(Saved entries)
***

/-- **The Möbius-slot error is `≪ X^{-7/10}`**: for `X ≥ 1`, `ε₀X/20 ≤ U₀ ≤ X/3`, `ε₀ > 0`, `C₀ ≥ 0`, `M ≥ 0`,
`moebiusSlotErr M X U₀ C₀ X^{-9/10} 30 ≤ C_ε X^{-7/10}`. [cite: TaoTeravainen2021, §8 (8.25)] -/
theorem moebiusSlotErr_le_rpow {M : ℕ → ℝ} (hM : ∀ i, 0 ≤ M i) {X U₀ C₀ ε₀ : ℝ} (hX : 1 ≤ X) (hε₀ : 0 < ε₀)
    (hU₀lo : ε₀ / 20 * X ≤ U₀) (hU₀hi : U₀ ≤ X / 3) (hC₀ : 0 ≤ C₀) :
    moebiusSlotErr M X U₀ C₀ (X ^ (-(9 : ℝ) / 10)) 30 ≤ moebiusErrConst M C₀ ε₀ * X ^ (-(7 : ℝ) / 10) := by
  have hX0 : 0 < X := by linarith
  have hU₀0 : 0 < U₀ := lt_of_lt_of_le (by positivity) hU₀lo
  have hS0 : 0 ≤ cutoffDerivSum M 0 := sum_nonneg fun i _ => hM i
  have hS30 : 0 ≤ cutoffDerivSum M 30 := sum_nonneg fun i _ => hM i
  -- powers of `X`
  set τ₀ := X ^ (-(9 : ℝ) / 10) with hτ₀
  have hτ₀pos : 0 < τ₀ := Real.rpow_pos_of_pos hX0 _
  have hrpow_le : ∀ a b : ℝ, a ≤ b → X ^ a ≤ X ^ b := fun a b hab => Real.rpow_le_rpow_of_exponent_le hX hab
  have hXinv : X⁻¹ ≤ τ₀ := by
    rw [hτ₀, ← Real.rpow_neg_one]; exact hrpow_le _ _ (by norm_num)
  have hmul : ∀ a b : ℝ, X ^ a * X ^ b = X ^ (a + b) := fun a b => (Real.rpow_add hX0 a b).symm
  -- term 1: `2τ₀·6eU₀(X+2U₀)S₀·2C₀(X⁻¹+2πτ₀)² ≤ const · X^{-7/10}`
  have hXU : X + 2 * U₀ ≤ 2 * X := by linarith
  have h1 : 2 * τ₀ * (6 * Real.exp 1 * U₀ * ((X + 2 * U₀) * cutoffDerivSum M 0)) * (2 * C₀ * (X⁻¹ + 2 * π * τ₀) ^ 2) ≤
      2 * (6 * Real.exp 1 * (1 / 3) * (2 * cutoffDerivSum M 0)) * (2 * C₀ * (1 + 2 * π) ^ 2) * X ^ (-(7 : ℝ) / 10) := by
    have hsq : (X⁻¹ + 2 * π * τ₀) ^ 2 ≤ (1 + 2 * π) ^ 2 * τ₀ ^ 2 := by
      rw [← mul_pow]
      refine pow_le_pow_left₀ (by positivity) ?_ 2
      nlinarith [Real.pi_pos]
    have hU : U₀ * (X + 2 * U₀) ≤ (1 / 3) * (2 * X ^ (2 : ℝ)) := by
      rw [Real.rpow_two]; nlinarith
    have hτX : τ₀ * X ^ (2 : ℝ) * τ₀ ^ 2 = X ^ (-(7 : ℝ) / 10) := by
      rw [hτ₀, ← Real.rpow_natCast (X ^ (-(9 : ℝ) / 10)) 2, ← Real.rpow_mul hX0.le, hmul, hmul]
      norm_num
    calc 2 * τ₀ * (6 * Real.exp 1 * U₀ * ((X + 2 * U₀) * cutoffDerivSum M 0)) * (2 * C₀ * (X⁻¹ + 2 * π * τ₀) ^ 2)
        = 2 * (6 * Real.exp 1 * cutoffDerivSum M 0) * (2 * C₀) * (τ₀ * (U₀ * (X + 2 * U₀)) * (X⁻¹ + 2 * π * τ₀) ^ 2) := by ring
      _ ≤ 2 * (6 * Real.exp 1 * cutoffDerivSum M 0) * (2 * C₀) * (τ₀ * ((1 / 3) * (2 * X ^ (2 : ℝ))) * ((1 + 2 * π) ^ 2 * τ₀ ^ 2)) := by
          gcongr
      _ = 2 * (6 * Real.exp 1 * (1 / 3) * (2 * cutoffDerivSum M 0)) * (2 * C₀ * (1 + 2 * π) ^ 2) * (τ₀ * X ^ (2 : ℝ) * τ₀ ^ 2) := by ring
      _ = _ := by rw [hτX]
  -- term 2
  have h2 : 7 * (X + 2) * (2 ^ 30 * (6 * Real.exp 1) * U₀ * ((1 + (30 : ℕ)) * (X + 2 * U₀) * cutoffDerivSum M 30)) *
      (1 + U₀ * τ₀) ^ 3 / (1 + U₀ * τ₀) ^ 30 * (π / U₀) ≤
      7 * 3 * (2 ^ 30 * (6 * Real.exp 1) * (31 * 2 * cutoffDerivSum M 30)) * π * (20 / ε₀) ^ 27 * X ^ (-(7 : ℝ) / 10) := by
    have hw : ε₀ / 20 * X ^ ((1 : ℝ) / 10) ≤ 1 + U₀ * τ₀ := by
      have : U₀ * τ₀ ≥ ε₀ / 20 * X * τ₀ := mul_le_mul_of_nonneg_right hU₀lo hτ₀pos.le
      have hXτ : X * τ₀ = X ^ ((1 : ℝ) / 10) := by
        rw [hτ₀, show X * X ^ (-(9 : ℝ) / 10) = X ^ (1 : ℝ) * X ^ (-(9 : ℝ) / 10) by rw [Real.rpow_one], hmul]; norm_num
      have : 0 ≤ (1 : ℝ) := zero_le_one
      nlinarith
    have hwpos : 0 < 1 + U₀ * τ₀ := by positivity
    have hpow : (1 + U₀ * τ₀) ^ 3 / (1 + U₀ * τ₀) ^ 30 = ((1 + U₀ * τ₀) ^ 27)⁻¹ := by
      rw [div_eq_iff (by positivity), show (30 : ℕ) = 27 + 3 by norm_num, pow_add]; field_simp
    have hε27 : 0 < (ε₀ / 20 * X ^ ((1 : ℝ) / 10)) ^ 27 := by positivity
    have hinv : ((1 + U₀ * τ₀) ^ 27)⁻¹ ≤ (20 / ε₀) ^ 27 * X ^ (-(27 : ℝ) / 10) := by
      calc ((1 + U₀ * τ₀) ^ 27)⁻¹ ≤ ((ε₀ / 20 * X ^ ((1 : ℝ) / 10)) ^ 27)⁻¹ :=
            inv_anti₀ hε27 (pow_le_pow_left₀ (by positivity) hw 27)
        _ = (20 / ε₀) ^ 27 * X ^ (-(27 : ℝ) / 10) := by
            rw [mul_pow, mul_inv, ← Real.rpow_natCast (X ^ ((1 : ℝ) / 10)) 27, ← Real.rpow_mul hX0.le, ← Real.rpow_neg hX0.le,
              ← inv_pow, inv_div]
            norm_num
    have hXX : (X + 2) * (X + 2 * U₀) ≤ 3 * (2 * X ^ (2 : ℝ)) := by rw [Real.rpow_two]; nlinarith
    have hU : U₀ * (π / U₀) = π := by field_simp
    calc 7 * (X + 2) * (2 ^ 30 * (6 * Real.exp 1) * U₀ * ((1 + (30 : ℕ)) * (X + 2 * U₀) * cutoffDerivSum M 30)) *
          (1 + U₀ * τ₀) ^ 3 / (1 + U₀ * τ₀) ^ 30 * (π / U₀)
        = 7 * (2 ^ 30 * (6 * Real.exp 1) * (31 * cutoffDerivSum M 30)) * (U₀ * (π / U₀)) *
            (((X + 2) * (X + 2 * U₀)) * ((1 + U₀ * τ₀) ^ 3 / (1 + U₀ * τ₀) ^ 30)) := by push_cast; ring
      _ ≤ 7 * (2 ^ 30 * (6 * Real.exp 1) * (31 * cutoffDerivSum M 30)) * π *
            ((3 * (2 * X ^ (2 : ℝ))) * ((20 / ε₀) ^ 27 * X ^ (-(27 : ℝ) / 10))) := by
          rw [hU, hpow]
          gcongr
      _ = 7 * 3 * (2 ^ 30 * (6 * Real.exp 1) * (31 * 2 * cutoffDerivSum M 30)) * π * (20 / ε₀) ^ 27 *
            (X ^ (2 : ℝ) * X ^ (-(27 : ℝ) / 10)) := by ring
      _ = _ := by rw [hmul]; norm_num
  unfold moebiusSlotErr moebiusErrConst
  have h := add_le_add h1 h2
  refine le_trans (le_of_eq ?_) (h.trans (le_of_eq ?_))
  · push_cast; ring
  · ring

***

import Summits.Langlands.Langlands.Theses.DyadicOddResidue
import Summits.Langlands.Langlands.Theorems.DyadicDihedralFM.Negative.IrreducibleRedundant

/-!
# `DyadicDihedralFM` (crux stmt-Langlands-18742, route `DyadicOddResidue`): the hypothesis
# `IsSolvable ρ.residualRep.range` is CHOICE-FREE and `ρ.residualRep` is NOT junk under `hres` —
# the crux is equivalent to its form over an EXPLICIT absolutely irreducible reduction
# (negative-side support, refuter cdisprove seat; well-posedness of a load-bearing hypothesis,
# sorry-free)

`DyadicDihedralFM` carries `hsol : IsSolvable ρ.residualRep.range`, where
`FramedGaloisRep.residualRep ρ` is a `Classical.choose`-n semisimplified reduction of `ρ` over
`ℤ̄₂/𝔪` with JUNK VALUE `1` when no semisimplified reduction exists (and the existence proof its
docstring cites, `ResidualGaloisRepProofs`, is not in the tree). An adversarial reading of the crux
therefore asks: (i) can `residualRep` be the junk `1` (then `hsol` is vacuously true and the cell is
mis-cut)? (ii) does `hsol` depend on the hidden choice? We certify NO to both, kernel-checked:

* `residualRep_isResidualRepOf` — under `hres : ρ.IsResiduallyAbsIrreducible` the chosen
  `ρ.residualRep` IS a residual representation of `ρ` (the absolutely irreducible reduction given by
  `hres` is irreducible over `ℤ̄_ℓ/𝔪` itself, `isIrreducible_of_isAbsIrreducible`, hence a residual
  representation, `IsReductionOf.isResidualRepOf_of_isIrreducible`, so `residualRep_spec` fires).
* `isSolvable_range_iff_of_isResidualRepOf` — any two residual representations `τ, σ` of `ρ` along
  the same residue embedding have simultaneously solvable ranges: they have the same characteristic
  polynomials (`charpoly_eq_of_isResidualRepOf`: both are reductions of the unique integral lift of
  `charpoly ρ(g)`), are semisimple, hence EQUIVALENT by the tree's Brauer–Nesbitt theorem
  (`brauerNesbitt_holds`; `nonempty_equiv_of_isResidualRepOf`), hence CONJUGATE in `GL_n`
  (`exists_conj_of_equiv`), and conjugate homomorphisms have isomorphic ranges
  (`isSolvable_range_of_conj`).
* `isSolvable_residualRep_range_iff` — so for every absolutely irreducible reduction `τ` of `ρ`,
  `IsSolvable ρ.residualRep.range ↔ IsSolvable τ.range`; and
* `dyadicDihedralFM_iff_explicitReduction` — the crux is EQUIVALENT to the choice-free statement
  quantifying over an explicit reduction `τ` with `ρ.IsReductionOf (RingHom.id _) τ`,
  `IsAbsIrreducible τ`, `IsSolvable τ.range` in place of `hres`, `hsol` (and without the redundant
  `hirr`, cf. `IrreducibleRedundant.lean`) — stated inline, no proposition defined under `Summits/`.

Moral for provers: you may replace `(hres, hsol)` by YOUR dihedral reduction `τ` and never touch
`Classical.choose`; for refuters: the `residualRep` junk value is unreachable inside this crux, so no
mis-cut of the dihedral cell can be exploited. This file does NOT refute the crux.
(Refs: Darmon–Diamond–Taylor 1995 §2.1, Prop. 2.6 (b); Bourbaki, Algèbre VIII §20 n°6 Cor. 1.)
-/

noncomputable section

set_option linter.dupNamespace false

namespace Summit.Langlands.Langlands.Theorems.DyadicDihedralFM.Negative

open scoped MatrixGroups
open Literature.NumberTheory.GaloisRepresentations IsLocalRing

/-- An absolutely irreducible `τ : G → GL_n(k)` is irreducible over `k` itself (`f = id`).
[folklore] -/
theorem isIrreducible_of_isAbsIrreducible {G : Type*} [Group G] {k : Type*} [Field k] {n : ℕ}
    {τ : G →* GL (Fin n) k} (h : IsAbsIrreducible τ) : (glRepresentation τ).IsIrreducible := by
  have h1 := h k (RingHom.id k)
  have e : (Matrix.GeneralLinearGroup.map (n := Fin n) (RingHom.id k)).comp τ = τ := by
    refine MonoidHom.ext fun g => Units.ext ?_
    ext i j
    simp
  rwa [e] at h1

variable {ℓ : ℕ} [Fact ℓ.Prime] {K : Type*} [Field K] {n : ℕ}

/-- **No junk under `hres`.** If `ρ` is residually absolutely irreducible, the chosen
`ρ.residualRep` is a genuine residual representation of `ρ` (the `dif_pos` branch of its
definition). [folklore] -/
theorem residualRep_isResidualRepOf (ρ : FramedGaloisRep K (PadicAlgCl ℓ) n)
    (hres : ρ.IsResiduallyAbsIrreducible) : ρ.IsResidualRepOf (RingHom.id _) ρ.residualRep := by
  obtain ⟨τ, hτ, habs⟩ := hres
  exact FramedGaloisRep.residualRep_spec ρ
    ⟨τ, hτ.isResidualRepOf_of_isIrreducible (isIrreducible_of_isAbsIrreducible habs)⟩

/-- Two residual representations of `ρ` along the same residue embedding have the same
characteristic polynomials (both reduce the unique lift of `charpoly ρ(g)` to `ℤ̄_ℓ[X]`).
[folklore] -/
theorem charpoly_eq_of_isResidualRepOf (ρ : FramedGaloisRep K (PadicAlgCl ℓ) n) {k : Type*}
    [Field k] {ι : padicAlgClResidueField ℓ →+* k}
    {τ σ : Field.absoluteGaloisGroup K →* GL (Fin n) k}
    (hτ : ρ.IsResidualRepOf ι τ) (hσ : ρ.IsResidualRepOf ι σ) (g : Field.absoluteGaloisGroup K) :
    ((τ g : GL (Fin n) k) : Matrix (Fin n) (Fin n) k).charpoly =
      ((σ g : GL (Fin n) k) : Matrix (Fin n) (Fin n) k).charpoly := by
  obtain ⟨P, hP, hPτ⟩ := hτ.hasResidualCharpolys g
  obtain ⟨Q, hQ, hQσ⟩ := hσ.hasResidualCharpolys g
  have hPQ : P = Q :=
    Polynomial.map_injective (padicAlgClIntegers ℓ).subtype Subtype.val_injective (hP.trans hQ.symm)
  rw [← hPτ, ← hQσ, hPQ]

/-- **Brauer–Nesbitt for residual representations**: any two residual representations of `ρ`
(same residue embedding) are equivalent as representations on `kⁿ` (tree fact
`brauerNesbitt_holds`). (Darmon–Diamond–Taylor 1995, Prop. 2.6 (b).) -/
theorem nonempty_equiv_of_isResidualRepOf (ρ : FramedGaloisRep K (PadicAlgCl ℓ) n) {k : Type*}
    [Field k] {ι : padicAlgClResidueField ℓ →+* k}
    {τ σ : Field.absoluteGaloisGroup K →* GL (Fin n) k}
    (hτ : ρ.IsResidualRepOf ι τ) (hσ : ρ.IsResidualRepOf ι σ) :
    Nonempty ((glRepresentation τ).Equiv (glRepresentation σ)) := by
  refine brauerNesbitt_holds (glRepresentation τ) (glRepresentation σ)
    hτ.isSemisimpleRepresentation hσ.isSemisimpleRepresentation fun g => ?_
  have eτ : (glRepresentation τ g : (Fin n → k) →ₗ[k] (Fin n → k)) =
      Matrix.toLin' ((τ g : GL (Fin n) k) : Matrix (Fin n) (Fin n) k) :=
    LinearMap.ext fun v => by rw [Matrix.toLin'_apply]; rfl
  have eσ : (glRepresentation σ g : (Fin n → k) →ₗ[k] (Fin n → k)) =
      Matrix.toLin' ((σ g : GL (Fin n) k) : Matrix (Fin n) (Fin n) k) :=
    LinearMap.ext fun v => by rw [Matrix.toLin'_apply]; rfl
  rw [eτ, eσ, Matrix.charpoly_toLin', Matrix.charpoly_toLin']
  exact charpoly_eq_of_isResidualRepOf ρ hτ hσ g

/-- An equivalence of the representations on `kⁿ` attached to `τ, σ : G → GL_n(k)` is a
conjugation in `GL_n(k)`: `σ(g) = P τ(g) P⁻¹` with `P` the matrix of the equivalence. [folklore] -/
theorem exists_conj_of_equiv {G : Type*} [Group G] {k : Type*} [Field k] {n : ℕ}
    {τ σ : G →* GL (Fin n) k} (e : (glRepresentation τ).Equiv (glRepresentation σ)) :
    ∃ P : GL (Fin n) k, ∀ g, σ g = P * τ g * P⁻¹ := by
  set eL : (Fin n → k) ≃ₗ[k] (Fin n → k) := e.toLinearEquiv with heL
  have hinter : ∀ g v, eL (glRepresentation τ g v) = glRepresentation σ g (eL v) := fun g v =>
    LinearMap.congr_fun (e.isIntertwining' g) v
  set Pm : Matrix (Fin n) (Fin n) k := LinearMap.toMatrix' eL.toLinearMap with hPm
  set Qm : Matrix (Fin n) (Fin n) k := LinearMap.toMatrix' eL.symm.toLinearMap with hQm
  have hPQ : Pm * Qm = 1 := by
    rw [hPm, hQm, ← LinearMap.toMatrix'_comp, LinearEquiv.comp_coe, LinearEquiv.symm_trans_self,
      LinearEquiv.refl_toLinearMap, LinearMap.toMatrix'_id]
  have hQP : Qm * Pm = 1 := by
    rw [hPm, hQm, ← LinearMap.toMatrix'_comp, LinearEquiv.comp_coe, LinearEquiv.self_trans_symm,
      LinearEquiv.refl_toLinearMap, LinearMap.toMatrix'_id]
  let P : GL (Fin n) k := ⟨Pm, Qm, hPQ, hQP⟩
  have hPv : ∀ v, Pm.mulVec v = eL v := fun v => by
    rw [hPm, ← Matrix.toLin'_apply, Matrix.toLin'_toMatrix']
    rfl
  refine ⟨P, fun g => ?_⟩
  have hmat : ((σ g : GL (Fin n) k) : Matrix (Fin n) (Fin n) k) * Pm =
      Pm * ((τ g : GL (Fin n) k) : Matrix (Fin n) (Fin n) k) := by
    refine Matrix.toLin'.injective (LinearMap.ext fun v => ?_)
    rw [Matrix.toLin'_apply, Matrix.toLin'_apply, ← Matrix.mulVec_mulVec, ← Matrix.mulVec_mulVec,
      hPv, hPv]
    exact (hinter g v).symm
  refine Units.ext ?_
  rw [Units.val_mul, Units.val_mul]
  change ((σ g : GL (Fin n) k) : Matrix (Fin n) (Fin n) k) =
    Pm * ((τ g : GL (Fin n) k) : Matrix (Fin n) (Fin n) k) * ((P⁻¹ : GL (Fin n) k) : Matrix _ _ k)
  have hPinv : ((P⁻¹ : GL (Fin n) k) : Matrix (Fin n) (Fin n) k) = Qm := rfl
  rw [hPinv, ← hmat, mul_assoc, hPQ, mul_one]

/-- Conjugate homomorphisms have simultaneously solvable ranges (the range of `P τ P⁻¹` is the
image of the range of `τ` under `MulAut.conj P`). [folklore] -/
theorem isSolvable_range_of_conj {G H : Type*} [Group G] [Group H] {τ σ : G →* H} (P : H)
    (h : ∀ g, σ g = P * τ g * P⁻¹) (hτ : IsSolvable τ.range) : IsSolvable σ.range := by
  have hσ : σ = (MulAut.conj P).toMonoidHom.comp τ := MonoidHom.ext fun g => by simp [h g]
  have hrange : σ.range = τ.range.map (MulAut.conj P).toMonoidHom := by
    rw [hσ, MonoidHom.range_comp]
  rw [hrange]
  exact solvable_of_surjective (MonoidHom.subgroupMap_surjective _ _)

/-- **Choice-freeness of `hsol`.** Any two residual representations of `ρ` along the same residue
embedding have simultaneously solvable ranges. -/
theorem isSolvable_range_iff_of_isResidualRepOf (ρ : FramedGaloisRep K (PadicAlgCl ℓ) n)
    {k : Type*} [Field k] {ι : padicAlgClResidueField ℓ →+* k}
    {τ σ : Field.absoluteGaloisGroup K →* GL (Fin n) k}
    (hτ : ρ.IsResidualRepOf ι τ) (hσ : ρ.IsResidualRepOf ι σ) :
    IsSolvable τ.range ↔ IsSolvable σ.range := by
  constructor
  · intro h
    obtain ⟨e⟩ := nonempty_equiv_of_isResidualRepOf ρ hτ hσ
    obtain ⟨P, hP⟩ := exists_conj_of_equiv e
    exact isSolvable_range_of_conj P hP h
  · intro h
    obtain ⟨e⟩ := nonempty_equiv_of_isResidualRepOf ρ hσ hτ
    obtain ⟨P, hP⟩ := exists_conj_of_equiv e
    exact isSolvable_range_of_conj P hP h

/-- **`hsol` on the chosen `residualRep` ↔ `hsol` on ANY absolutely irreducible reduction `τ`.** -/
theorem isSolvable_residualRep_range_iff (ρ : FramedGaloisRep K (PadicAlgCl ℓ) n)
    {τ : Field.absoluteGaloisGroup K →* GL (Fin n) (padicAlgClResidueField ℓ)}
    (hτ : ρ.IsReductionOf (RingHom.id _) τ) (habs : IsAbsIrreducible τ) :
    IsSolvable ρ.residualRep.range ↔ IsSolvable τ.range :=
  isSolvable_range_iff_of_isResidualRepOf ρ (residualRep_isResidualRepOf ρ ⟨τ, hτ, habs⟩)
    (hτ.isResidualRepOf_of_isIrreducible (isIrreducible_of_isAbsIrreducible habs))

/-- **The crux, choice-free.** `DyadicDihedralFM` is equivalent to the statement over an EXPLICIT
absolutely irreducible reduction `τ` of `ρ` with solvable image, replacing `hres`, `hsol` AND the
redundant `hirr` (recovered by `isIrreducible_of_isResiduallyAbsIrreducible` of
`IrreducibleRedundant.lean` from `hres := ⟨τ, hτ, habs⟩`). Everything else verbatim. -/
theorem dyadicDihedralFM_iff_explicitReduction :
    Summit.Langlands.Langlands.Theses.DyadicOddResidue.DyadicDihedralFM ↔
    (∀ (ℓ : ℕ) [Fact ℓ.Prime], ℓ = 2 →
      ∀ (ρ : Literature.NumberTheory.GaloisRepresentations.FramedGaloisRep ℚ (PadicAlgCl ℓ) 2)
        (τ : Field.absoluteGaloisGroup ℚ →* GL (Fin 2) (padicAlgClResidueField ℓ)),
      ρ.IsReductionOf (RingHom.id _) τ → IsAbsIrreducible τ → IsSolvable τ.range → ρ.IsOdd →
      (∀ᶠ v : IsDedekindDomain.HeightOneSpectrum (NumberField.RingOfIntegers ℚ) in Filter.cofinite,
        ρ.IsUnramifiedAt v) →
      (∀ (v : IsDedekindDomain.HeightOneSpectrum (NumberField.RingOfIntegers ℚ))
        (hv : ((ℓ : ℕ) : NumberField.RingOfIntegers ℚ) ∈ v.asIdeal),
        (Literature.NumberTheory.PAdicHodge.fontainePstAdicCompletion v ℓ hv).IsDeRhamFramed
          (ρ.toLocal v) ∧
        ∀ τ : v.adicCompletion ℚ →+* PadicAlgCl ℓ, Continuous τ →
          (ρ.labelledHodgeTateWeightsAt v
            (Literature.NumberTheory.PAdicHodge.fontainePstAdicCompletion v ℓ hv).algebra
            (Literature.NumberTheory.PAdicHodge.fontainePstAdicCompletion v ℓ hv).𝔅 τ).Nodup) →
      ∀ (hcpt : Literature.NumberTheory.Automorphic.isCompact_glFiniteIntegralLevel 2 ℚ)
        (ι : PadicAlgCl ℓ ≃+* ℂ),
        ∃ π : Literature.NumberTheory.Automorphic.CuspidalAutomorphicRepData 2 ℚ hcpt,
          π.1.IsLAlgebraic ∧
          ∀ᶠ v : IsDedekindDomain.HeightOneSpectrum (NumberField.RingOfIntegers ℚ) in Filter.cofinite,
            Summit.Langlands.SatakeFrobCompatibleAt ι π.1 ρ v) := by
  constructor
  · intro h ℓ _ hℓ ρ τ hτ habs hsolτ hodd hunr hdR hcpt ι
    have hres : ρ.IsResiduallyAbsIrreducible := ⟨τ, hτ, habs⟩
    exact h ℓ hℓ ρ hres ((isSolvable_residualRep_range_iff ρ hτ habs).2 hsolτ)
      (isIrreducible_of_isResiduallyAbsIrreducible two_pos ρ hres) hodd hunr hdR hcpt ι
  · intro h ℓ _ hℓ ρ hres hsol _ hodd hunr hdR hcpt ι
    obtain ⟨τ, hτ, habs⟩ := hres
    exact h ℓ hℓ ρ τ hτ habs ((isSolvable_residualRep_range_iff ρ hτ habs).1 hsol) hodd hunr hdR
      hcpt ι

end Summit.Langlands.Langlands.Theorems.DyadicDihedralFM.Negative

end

***

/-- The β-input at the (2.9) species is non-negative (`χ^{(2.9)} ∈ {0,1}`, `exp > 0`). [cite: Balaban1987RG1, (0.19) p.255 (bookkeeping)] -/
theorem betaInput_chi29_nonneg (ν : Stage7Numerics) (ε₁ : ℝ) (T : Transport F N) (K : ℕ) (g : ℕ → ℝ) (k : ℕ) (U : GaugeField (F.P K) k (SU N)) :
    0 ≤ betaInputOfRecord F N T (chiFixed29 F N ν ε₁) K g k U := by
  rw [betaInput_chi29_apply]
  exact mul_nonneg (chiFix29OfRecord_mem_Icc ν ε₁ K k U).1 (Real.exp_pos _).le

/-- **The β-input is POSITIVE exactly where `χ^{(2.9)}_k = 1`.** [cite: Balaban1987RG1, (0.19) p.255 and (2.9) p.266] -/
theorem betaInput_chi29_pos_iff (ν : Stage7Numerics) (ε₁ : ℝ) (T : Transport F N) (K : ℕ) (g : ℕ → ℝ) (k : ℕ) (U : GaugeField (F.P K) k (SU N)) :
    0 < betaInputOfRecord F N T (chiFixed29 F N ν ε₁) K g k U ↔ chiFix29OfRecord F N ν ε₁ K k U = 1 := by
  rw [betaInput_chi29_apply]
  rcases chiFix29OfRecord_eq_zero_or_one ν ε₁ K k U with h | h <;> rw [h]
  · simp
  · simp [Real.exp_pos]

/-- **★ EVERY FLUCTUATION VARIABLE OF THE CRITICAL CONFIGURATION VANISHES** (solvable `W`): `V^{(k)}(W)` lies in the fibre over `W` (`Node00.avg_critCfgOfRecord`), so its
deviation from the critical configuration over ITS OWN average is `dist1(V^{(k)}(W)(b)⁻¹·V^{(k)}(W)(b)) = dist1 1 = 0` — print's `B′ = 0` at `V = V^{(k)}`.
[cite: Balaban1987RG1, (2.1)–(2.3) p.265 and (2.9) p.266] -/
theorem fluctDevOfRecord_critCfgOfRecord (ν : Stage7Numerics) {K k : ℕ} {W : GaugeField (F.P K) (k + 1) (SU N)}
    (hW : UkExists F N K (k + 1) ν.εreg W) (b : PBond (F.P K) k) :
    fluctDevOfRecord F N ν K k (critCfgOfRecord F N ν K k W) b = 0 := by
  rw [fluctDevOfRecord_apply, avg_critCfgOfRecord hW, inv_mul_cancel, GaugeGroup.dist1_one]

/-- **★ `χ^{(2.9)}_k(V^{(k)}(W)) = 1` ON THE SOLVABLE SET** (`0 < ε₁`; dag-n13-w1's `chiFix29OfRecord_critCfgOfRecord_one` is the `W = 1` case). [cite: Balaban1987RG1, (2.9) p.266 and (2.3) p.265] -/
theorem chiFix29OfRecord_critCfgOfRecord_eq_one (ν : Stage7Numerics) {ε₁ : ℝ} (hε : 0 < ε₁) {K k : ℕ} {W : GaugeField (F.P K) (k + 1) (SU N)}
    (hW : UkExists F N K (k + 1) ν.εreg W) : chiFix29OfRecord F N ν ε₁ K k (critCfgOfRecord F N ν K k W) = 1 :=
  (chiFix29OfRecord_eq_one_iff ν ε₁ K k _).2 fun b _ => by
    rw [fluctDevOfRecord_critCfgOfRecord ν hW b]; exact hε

***

◆ **Exercise directions**:
Above are the records; from them, give again exactly the lines from the one containing "Möbius-slot error is" to the one containing "have hrpow_le : ∀", both lines included, and nothing more.

◆ **Answer for this exercise**:
/-- **The Möbius-slot error is `≪ X^{-7/10}`**: for `X ≥ 1`, `ε₀X/20 ≤ U₀ ≤ X/3`, `ε₀ > 0`, `C₀ ≥ 0`, `M ≥ 0`,
`moebiusSlotErr M X U₀ C₀ X^{-9/10} 30 ≤ C_ε X^{-7/10}`. [cite: TaoTeravainen2021, §8 (8.25)] -/
theorem moebiusSlotErr_le_rpow {M : ℕ → ℝ} (hM : ∀ i, 0 ≤ M i) {X U₀ C₀ ε₀ : ℝ} (hX : 1 ≤ X) (hε₀ : 0 < ε₀)
    (hU₀lo : ε₀ / 20 * X ≤ U₀) (hU₀hi : U₀ ≤ X / 3) (hC₀ : 0 ≤ C₀) :
    moebiusSlotErr M X U₀ C₀ (X ^ (-(9 : ℝ) / 10)) 30 ≤ moebiusErrConst M C₀ ε₀ * X ^ (-(7 : ℝ) / 10) := by
  have hX0 : 0 < X := by linarith
  have hU₀0 : 0 < U₀ := lt_of_lt_of_le (by positivity) hU₀lo
  have hS0 : 0 ≤ cutoffDerivSum M 0 := sum_nonneg fun i _ => hM i
  have hS30 : 0 ≤ cutoffDerivSum M 30 := sum_nonneg fun i _ => hM i
  -- powers of `X`
  set τ₀ := X ^ (-(9 : ℝ) / 10) with hτ₀
  have hτ₀pos : 0 < τ₀ := Real.rpow_pos_of_pos hX0 _
  have hrpow_le : ∀ a b : ℝ, a ≤ b → X ^ a ≤ X ^ b := fun a b hab => Real.rpow_le_rpow_of_exponent_le hX hab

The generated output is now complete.